import Literature.NumberTheory.EllipticCurves.AnticyclotomicSignedMainConjectureTransfer
import Literature.NumberTheory.EllipticCurves.AnticyclotomicSignedSelmerModuleFiniteProofs
import Literature.NumberTheory.EllipticCurves.IwasawaAlgebraGenericSpecializationRankProofs
import HarnessLib

/-!
# Castella–Wan 2024, Lemma 6.7 (ranks and torsion characteristic ideals of the signed anticyclotomic Selmer
# modules): the RANK clauses REDUCED to their printed specialisation inputs — the [AH06, Lem. 1.2.6]
# step of the printed proof PROVED on the tree's carriers

`Proofs`-style companion of `AnticyclotomicSignedMainConjectureTransfer.lean` (the named fact
`castellaWan2024_lemma67_finrank_torsionCharIdeal`, INPUTS row G66 of the BSD cell `pub/bsd-wall/bsd-inputs`;
consumer: crux `AnticyclotomicEisensteinDivisibility`, stmt-BirchSwinnertonDyer-20727, `stub_namedFactsSS`
conj. 6). THEOREMS ONLY (no definition, no named fact, no instance, no `sorry`). Written by the
literature-prover seat `bsd-input-cw24-lem67-thm68` (LADDER-BSD inputs→unconditional). HONEST FRAMING: this file
does NOT discharge the fact. It kernel-checks the LAST step of the printed proof — "same `ℤ_p`-rank after
specialisation at almost every height-one prime ⟹ same `Λ^ac`-rank" ([AH06, Lem. 1.2.6], via the tree theorem
`IwasawaAlgebra.finrank_eq_add_finrank_of_lambdaInvariant_quotient_X_sub_C`) — so that the two RANK clauses
of Lemma 6.7 are closed MODULO exactly the specialisation statements print proves before invoking [AH06]
(Lemmas 6.5–6.6; (6.7)–(6.11) with [MR04, Thm. 4.1.13], [DDT94, Thm. 2.18], Prop. 3.8), typed INLINE as
hypotheses in the tree's currency (no new `def … : Prop`); the torsion-characteristic-ideal clause (2b) is
CARRIED as a hypothesis verbatim (its engine — the second half of [AH06, Lem. 1.2.6], specialisation LENGTHS
at all height-one primes — is not in the tree). No summit statement (Birch–Swinnerton-Dyer) is proved here.

## The printed argument (Castella–Wan, accepted MS `paper:url-7157bd4f7b88`, pp. 28–29 = journal pp. 2622–2623)

Lemma 6.7: "(1) The modules `X_±` and `Sel_±(K, 𝐓^ac)` have the same `Λ^ac`-rank. (2) `rank_{Λac}(X^{rel,±})
= 1 + rank_{Λac}(X^{±,str})` and `char_{Λac}(X^{rel,±}_tors) = char_{Λac}(X^{±,str}_tors)`". Proof of (1):
"it suffices to show that for every height one prime `P ≠ pΛ^ac` outside a finite set `Σ_Λ` the modules
`X_±/PX_± = Hom_{ℤ_p}(Sel_±(K, 𝐀^ac)[P], ℚ_p/ℤ_p)`, `Sel_±(K, 𝐓^ac)/P Sel_±(K, 𝐓^ac)` have the same
`ℤ_p`-rank. Since Lemma 6.6 gives that `Sel_±(K, T_P)` is the `π_P`-adic Tate module of `Sel_±(K, A_P)`,
… which by Lemma 6.5 implies the result." Proof of (2): "(6.9) `H¹_{rel,±}(K, A_P) ≃ (Φ_P/S_P) ⊕
H¹_{±,str}(K, A_P)`. Hence the `S_P`-coranks of `H¹_{rel,±}(K, A_P)` and `H¹_{±,str}(K, A_P)` differ by one,
and their quotient by the maximal divisible submodule have the same order. The argument in the proof of
[AH06, Lem. 1.2.6] … now allows us to conclude the proof of part (2), once we show that … (6.10), (6.11)
have finite kernel and cokernel … bounded". The "it suffices" / "[AH06] argument" for RANKS is the tree
theorem used below, applied along the LINEAR height-one primes `P = (T − c)`, `c ∈ 𝔪_{ℤ_p}` (a sub-family
of print's "every `P ∉ Σ_Λ`", so the hypotheses below are WEAKER than what print proves).

## Contents

* `castellaWan2024_lemma67_rank_sgn_of_specialisationRanks` — clause (1) at fixed `(γ, ε)` from: `Sel_ε(K, 𝐓^ac)`
  finitely generated over `Λ` (silent in print; [PR00, §1.3.3] / §4.1) and "`rank_{ℤ_p} Sel_ε/(T − c) =
  rank_{ℤ_p} X_ε/(T − c)` for all but finitely many `c ∈ 𝔪_{ℤ_p}`" (Lemmas 6.5–6.6); finite generation of
  `X_ε` is the tree theorem `AcSigned.X.module_finite_empty`.
* `castellaWan2024_lemma67_rank_relStr_of_specialisationRanks` — clause (2a) at fixed `(γ, ε)` from
  "`rank_{ℤ_p} X^{rel,ε}/(T − c) = 1 + rank_{ℤ_p} X^{ε,str}/(T − c)` for all but finitely many `c`" ((6.9)–(6.11)).
* `castellaWan2024_lemma67_finrank_torsionCharIdeal_of_specialisationRanks` — the named fact from the three
  specialisation inputs under its own binders, with clause (2b) carried.

References: [CastellaWan2023] Lemma 6.7 and its proof, Lemmas 6.5–6.6, (6.7)–(6.11) (MS pp. 27–29), Def. 5.1
(MS p. 23), §6 standing hypotheses (MS p. 25); [AgboolaHoward2006] Lemma 1.2.6 (= Lemma 2.2.6 of
arXiv:math/0302319, p. 8); [MazurRubin2004] Thm. 4.1.13; [PerrinRiou1995Asterisque] §1.3.3.
-/

noncomputable section

-- the `letI` module structures on the carriers make `Ideal • Submodule` instance search slow
set_option synthInstance.maxHeartbeats 400000

open scoped Classical

open PowerSeries NumberField IsDedekindDomain Field
open Literature.NumberTheory.EllipticCurves Literature.NumberTheory.GaloisRepresentations
open Literature.NumberTheory.EllipticCurves.ModularForms Literature.NumberTheory.EllipticCurves.Castella2018
open Literature.NumberTheory.EllipticCurves.IwasawaAlgebra

universe u

namespace Literature.NumberTheory.EllipticCurves.AcSigned

/-! ## §1 The rank clauses at fixed `(γ, ε)` -/

section Fixed

variable {K : Type u} [Field K] [NumberField K] {W : WeierstrassCurve K} [W.IsElliptic] {p : ℕ}
  [Fact p.Prime] {κ : ZpExtension K p} {γ : absoluteGaloisGroup K}

/-- **Lemma 6.7 (1) at fixed `(γ, ε)`, modulo its specialisation input**: if `Sel_ε(K, 𝐓^ac)` is finitely
generated over `Λ` and `rank_{ℤ_p} Sel_ε(K, 𝐓^ac)/(T − c) = rank_{ℤ_p} X_ε/(T − c)` for all but finitely many
`c ∈ 𝔪_{ℤ_p}` (Castella–Wan: Lemmas 6.5–6.6), then `rank_Λ Sel_ε(K, 𝐓^ac) = rank_Λ X_ε` (print's "it suffices",
= [AH06, Lem. 1.2.6] for ranks: `IwasawaAlgebra.finrank_eq_add_finrank_of_lambdaInvariant_quotient_X_sub_C`
with `k = 0`; `X_ε` is finitely generated by `X.module_finite_empty`).
[cite: CastellaWan2023, Lemma 6.7 (1) and its proof (MS p. 28)] [cite: AgboolaHoward2006, Lemma 1.2.6] -/
theorem castellaWan2024_lemma67_rank_sgn_of_specialisationRanks (hγ : κ.IsTopGenerator γ) (ε : ℤˣ)
    (hfg : letI := selmerLambdaAdic.moduleOfGen W p κ γ hγ (fun _ ↦ PCond.sgn ε)
      Module.Finite (IwasawaAlgebra p) (selmerLambdaAdic W p κ γ (fun _ ↦ .sgn ε)))
    (hA : letI := selmerLambdaAdic.moduleOfGen W p κ γ hγ (fun _ ↦ PCond.sgn ε)
      letI := X.moduleOfGen W p κ ∅ (fun _ ↦ PCond.sgn ε) hγ
      {c : ℤ_[p] | c ∈ IsLocalRing.maximalIdeal ℤ_[p] ∧
        lambdaInvariant p (selmerLambdaAdic W p κ γ (fun _ ↦ .sgn ε) ⧸
            (Ideal.span {(PowerSeries.X - PowerSeries.C c : IwasawaAlgebra p)} •
              (⊤ : Submodule (IwasawaAlgebra p) (selmerLambdaAdic W p κ γ (fun _ ↦ .sgn ε))))) ≠
          lambdaInvariant p (X W p κ ∅ (fun _ ↦ .sgn ε) ⧸
            (Ideal.span {(PowerSeries.X - PowerSeries.C c : IwasawaAlgebra p)} •
              (⊤ : Submodule (IwasawaAlgebra p) (X W p κ ∅ (fun _ ↦ .sgn ε)))))}.Finite) :
    letI := selmerLambdaAdic.moduleOfGen W p κ γ hγ (fun _ ↦ PCond.sgn ε)
    letI := X.moduleOfGen W p κ ∅ (fun _ ↦ PCond.sgn ε) hγ
    Module.finrank (IwasawaAlgebra p) (selmerLambdaAdic W p κ γ (fun _ ↦ .sgn ε)) =
      Module.finrank (IwasawaAlgebra p) (X W p κ ∅ (fun _ ↦ .sgn ε)) := by
  letI := selmerLambdaAdic.moduleOfGen W p κ γ hγ (fun _ ↦ PCond.sgn ε)
  letI := X.moduleOfGen W p κ ∅ (fun _ ↦ PCond.sgn ε) hγ
  haveI := hfg
  haveI := X.module_finite_empty W p κ (fun _ ↦ PCond.sgn ε) hγ
  have h := finrank_eq_add_finrank_of_lambdaInvariant_quotient_X_sub_C p
    (M := selmerLambdaAdic W p κ γ (fun _ ↦ .sgn ε)) (N := X W p κ ∅ (fun _ ↦ .sgn ε)) 0
    (hA.subset fun c hc ↦ ⟨hc.1, fun h ↦ hc.2 (by rw [h, zero_add])⟩)
  rw [h, zero_add]

/-- **Lemma 6.7 (2), rank clause, at fixed `(γ, ε)`, modulo its specialisation input**: if
`rank_{ℤ_p} X^{rel at 𝔭, ε}/(T − c) = 1 + rank_{ℤ_p} X^{ε, str at 𝔭'}/(T − c)` for all but finitely many
`c ∈ 𝔪_{ℤ_p}` (Castella–Wan (6.9)–(6.11): the `S_P`-coranks differ by one, up to the bounded control maps),
then `rank_Λ X^{rel,ε} = 1 + rank_Λ X^{ε,str}` ([AH06, Lem. 1.2.6] for ranks, `k = 1`; both duals are finitely
generated by `X.module_finite_empty`).
[cite: CastellaWan2023, Lemma 6.7 (2) and its proof, (6.9)–(6.11) (MS pp. 28–29)] [cite: AgboolaHoward2006, Lemma 1.2.6] -/
theorem castellaWan2024_lemma67_rank_relStr_of_specialisationRanks (hγ : κ.IsTopGenerator γ) (ε : ℤˣ)
    (𝔭 𝔭' : HeightOneSpectrum (𝓞 K))
    (hD : letI := X.moduleOfGen W p κ ∅ (PCond.at 𝔭 .rel (.sgn ε)) hγ
      letI := X.moduleOfGen W p κ ∅ (PCond.at 𝔭' .str (.sgn ε)) hγ
      {c : ℤ_[p] | c ∈ IsLocalRing.maximalIdeal ℤ_[p] ∧
        lambdaInvariant p (X W p κ ∅ (PCond.at 𝔭 .rel (.sgn ε)) ⧸
            (Ideal.span {(PowerSeries.X - PowerSeries.C c : IwasawaAlgebra p)} •
              (⊤ : Submodule (IwasawaAlgebra p) (X W p κ ∅ (PCond.at 𝔭 .rel (.sgn ε)))))) ≠
          1 + lambdaInvariant p (X W p κ ∅ (PCond.at 𝔭' .str (.sgn ε)) ⧸
            (Ideal.span {(PowerSeries.X - PowerSeries.C c : IwasawaAlgebra p)} •
              (⊤ : Submodule (IwasawaAlgebra p) (X W p κ ∅ (PCond.at 𝔭' .str (.sgn ε))))))}.Finite) :
    letI := X.moduleOfGen W p κ ∅ (PCond.at 𝔭 .rel (.sgn ε)) hγ
    letI := X.moduleOfGen W p κ ∅ (PCond.at 𝔭' .str (.sgn ε)) hγ
    Module.finrank (IwasawaAlgebra p) (X W p κ ∅ (PCond.at 𝔭 .rel (.sgn ε))) =
      1 + Module.finrank (IwasawaAlgebra p) (X W p κ ∅ (PCond.at 𝔭' .str (.sgn ε))) := by
  letI := X.moduleOfGen W p κ ∅ (PCond.at 𝔭 .rel (.sgn ε)) hγ
  letI := X.moduleOfGen W p κ ∅ (PCond.at 𝔭' .str (.sgn ε)) hγ
  haveI := X.module_finite_empty W p κ (PCond.at 𝔭 .rel (.sgn ε)) hγ
  haveI := X.module_finite_empty W p κ (PCond.at 𝔭' .str (.sgn ε)) hγ
  exact finrank_eq_add_finrank_of_lambdaInvariant_quotient_X_sub_C p
    (M := X W p κ ∅ (PCond.at 𝔭 .rel (.sgn ε))) (N := X W p κ ∅ (PCond.at 𝔭' .str (.sgn ε))) 1 hD

end Fixed

/-! ## §2 The named fact modulo its printed specialisation inputs (clause (2b) carried) -/

section Fact

variable {N : ℕ} {W : WeierstrassCurve ℚ} [W.IsGloballyMinimal] {K : Type} [Field K]
  [NumberField K] {p : ℕ} [Fact p.Prime] {κ : ZpExtension K p} {𝔭 𝔭' : HeightOneSpectrum (𝓞 K)}

/-- **Castella–Wan 2024, Lemma 6.7 — the named fact `castellaWan2024_lemma67_finrank_torsionCharIdeal` —
MODULO its printed specialisation inputs**, each taken under the fact's own binder block (`Setting`,
`N = N_E`, `N⁻ = 1`, `3 < p`, a topological generator `γ`, a sign `ε`):
* `hC` — `Sel_ε(K, 𝐓^ac)` is a finitely generated `Λ^ac`-module (silent in print: `H¹(K, 𝐓^ac)` is
  finitely generated; [PR00, §1.3.3] / §4.1);
* `hA` — Lemma 6.7 (1)'s reduction (MS p. 28, from Lemmas 6.5–6.6): `X_ε/PX_ε` and `Sel_ε(K, 𝐓^ac)/P` have
  the same `ℤ_p`-rank for all but finitely many LINEAR height-one primes `P = (T − c)`, `c ∈ 𝔪_{ℤ_p}`;
* `hD` — (6.9)–(6.11) (MS p. 29; [MR04, Thm. 4.1.13], [DDT94, Thm. 2.18], Prop. 3.8, Lemma 6.5): the
  `ℤ_p`-ranks of `X^{rel,ε}/P` and `X^{ε,str}/P` differ by one for all but finitely many linear `P`;
* `h2b` — clause (2b) `char_{Λac}(X^{rel,ε}_tors) = char_{Λac}(X^{ε,str}_tors)` CARRIED VERBATIM (print: the
  same (6.9)–(6.11) at ALL height-one `P` — "quotient by the maximal divisible submodule have the same order"
  — fed into the LENGTH half of [AH06, Lem. 1.2.6] with `pΛ` handled via `Q = (Y + p^m)`; that engine is not
  in the tree, so (2b) is not reduced here).
Given these, the fact follows from the tree's rank engine
(`IwasawaAlgebra.finrank_eq_add_finrank_of_lambdaInvariant_quotient_X_sub_C`) and `X.module_finite_empty`.
This closes INPUTS row G66's rank clauses MODULO `hC ∧ hA ∧ hD` and carries (2b); BSD is not proved by this.
[cite: CastellaWan2023, Lemma 6.7 and its proof (MS pp. 28–29), Def. 5.1 (MS p. 23), §6 standing hypotheses (MS p. 25)]
[cite: AgboolaHoward2006, Lemma 1.2.6] [cite: PerrinRiou1995Asterisque, §1.3.3 (cited through CastellaWan2023, MS p. 30)] -/
theorem castellaWan2024_lemma67_finrank_torsionCharIdeal_of_specialisationRanks
    (hC : ∀ (_ : Setting W K p κ 𝔭 𝔭') (γ : absoluteGaloisGroup K) (hγ : κ.IsTopGenerator γ) (ε : ℤˣ),
      letI := selmerLambdaAdic.moduleOfGen (W.baseChange K) p κ γ hγ (fun _ ↦ PCond.sgn ε)
      Module.Finite (IwasawaAlgebra p) (selmerLambdaAdic (W.baseChange K) p κ γ (fun _ ↦ .sgn ε)))
    (hA : ∀ (_ : Setting W K p κ 𝔭 𝔭'), (W.conductorNorm ℤ : ℕ) = N → SatisfiesHeegnerHypothesis N K →
      3 < p → ∀ (γ : absoluteGaloisGroup K) (hγ : κ.IsTopGenerator γ) (ε : ℤˣ),
      letI := selmerLambdaAdic.moduleOfGen (W.baseChange K) p κ γ hγ (fun _ ↦ PCond.sgn ε)
      letI := X.moduleOfGen (W.baseChange K) p κ ∅ (fun _ ↦ PCond.sgn ε) hγ
      {c : ℤ_[p] | c ∈ IsLocalRing.maximalIdeal ℤ_[p] ∧
        lambdaInvariant p (selmerLambdaAdic (W.baseChange K) p κ γ (fun _ ↦ .sgn ε) ⧸
            (Ideal.span {(PowerSeries.X - PowerSeries.C c : IwasawaAlgebra p)} •
              (⊤ : Submodule (IwasawaAlgebra p)
                (selmerLambdaAdic (W.baseChange K) p κ γ (fun _ ↦ .sgn ε))))) ≠
          lambdaInvariant p (X (W.baseChange K) p κ ∅ (fun _ ↦ .sgn ε) ⧸
            (Ideal.span {(PowerSeries.X - PowerSeries.C c : IwasawaAlgebra p)} •
              (⊤ : Submodule (IwasawaAlgebra p) (X (W.baseChange K) p κ ∅ (fun _ ↦ .sgn ε)))))}.Finite)
    (hD : ∀ (_ : Setting W K p κ 𝔭 𝔭'), (W.conductorNorm ℤ : ℕ) = N → SatisfiesHeegnerHypothesis N K →
      3 < p → ∀ (γ : absoluteGaloisGroup K) (hγ : κ.IsTopGenerator γ) (ε : ℤˣ),
      letI := X.moduleOfGen (W.baseChange K) p κ ∅ (PCond.at 𝔭 .rel (.sgn ε)) hγ
      letI := X.moduleOfGen (W.baseChange K) p κ ∅ (PCond.at 𝔭' .str (.sgn ε)) hγ
      {c : ℤ_[p] | c ∈ IsLocalRing.maximalIdeal ℤ_[p] ∧
        lambdaInvariant p (X (W.baseChange K) p κ ∅ (PCond.at 𝔭 .rel (.sgn ε)) ⧸
            (Ideal.span {(PowerSeries.X - PowerSeries.C c : IwasawaAlgebra p)} •
              (⊤ : Submodule (IwasawaAlgebra p) (X (W.baseChange K) p κ ∅ (PCond.at 𝔭 .rel (.sgn ε)))))) ≠
          1 + lambdaInvariant p (X (W.baseChange K) p κ ∅ (PCond.at 𝔭' .str (.sgn ε)) ⧸
            (Ideal.span {(PowerSeries.X - PowerSeries.C c : IwasawaAlgebra p)} •
              (⊤ : Submodule (IwasawaAlgebra p)
                (X (W.baseChange K) p κ ∅ (PCond.at 𝔭' .str (.sgn ε))))))}.Finite)
    (h2b : ∀ (_ : Setting W K p κ 𝔭 𝔭'), (W.conductorNorm ℤ : ℕ) = N → SatisfiesHeegnerHypothesis N K →
      3 < p → ∀ (γ : absoluteGaloisGroup K) (hγ : κ.IsTopGenerator γ) (ε : ℤˣ),
      X.torsionCharIdeal (W.baseChange K) p κ ∅ (PCond.at 𝔭 .rel (.sgn ε)) hγ =
        X.torsionCharIdeal (W.baseChange K) p κ ∅ (PCond.at 𝔭' .str (.sgn ε)) hγ) :
    castellaWan2024_lemma67_finrank_torsionCharIdeal N W K p κ 𝔭 𝔭' := by
  intro hS hN hH hp γ hγ ε
  haveI : W.IsElliptic := hS.isElliptic
  haveI : (W.baseChange K).IsElliptic := inferInstanceAs (W.map (algebraMap ℚ K)).IsElliptic
  exact ⟨castellaWan2024_lemma67_rank_sgn_of_specialisationRanks hγ ε (hC hS γ hγ ε) (hA hS hN hH hp γ hγ ε),
    castellaWan2024_lemma67_rank_relStr_of_specialisationRanks hγ ε 𝔭 𝔭' (hD hS hN hH hp γ hγ ε),
    h2b hS hN hH hp γ hγ ε⟩

end Fact

end Literature.NumberTheory.EllipticCurves.AcSigned

end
- - -
After locating the line holding "clause (1) at" above, output exactly that line and every line after it through the line holding "specialisation inputs under". Include nothing else.

* `castellaWan2024_lemma67_rank_sgn_of_specialisationRanks` — clause (1) at fixed `(γ, ε)` from: `Sel_ε(K, 𝐓^ac)`
  finitely generated over `Λ` (silent in print; [PR00, §1.3.3] / §4.1) and "`rank_{ℤ_p} Sel_ε/(T − c) =
  rank_{ℤ_p} X_ε/(T − c)` for all but finitely many `c ∈ 𝔪_{ℤ_p}`" (Lemmas 6.5–6.6); finite generation of
  `X_ε` is the tree theorem `AcSigned.X.module_finite_empty`.
* `castellaWan2024_lemma67_rank_relStr_of_specialisationRanks` — clause (2a) at fixed `(γ, ε)` from
  "`rank_{ℤ_p} X^{rel,ε}/(T − c) = 1 + rank_{ℤ_p} X^{ε,str}/(T − c)` for all but finitely many `c`" ((6.9)–(6.11)).
* `castellaWan2024_lemma67_finrank_torsionCharIdeal_of_specialisationRanks` — the named fact from the three
  specialisation inputs under its own binders, with clause (2b) carried.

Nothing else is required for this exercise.